Source records
++++++

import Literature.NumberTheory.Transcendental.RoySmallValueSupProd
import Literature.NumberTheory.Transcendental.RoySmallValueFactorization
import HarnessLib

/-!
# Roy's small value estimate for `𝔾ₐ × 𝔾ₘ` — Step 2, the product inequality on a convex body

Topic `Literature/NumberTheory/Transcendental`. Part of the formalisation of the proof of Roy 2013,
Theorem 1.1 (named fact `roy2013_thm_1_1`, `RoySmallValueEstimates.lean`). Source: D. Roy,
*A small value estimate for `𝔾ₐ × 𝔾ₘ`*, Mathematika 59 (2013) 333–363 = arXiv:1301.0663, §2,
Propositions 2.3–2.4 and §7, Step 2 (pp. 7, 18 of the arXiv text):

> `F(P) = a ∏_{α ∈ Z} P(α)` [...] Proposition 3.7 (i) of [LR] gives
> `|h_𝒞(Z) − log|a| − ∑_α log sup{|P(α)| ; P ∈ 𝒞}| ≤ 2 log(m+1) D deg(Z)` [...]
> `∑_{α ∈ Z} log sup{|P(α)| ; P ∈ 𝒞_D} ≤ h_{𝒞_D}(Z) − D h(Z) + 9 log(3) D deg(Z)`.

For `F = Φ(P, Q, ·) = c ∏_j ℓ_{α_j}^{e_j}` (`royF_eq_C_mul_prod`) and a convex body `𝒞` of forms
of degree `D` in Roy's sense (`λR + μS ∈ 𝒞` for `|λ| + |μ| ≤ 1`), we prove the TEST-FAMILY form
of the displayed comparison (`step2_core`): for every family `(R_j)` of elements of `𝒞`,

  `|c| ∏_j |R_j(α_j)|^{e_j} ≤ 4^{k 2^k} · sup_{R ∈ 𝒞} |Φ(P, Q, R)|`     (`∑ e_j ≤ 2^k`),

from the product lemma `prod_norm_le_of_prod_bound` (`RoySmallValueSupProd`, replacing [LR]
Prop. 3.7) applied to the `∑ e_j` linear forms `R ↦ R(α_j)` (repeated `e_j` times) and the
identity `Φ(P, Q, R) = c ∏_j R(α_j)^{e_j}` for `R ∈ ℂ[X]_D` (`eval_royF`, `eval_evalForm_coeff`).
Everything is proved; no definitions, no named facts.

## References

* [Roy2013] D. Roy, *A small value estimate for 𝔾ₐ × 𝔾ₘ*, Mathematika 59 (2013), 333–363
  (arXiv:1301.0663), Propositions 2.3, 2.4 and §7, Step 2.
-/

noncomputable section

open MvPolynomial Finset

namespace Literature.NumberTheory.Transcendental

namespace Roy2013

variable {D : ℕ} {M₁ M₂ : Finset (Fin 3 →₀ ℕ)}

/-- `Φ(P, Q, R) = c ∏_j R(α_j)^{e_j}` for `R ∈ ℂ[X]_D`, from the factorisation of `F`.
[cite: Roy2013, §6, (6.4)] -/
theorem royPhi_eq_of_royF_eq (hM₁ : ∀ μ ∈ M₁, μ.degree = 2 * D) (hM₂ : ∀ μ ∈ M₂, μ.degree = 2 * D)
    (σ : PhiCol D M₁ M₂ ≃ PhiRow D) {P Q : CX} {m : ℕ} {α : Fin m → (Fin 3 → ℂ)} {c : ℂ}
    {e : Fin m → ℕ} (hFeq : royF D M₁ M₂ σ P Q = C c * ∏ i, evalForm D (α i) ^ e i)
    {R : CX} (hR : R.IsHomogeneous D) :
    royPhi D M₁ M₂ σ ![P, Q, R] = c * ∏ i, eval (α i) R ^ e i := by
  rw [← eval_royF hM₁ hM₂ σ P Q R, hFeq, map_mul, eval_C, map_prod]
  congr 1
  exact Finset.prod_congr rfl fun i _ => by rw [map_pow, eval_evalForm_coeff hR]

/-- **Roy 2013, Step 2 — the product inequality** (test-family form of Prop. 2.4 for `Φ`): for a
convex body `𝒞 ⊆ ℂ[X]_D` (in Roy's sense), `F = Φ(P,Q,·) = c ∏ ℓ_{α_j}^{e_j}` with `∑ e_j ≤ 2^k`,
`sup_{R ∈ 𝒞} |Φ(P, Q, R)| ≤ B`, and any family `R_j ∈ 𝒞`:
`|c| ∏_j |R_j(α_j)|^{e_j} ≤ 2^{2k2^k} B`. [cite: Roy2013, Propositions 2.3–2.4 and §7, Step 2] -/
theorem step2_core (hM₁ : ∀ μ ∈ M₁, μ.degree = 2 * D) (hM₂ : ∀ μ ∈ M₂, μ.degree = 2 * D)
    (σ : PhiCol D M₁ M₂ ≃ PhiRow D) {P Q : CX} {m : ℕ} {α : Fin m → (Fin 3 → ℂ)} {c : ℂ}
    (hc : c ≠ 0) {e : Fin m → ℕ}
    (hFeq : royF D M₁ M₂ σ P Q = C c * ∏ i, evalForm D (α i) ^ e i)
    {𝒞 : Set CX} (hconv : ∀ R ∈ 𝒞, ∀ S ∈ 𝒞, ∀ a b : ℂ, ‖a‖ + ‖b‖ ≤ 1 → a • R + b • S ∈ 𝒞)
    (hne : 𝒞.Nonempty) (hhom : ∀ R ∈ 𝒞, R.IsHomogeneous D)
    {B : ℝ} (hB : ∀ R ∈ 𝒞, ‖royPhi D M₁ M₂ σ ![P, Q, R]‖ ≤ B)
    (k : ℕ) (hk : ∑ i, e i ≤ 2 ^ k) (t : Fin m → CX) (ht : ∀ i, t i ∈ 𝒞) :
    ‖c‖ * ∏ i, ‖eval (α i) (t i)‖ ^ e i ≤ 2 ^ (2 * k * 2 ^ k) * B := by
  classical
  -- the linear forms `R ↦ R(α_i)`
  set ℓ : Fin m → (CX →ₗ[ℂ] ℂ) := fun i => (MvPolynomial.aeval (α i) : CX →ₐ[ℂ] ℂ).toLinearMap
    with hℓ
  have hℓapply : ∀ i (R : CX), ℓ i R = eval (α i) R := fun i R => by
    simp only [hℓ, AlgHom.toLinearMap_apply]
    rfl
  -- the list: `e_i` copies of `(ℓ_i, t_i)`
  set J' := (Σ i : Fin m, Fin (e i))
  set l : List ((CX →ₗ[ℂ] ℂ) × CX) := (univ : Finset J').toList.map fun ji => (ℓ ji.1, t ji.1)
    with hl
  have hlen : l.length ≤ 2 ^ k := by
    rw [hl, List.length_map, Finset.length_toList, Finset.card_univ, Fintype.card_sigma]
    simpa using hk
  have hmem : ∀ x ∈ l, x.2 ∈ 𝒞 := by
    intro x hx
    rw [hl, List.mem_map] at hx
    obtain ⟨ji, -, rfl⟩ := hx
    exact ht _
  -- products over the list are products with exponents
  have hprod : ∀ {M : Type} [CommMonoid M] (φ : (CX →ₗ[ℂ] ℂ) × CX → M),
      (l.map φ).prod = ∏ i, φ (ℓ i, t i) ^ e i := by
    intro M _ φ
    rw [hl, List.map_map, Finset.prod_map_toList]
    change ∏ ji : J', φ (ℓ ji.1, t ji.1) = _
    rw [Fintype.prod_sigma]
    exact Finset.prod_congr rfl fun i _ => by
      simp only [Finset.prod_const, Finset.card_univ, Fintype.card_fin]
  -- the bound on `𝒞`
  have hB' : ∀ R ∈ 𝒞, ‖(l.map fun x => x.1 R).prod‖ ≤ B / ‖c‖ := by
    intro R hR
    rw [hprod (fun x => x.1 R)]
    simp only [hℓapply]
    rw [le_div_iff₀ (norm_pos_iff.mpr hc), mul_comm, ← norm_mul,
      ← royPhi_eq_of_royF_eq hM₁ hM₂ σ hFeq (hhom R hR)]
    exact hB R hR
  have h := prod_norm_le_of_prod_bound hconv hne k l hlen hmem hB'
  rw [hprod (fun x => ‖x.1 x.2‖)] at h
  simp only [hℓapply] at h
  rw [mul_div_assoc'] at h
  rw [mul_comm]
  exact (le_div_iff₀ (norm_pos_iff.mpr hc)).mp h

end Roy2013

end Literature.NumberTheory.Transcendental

++++++

== WHAT YOU ARE ASKED TO DO ==
For the word "Mathematika", show every line of the entries that holds it.

== SOLUTION FOR THIS PROBLEM ==
*A small value estimate for `𝔾ₐ × 𝔾ₘ`*, Mathematika 59 (2013) 333–363 = arXiv:1301.0663, §2,
* [Roy2013] D. Roy, *A small value estimate for 𝔾ₐ × 𝔾ₘ*, Mathematika 59 (2013), 333–363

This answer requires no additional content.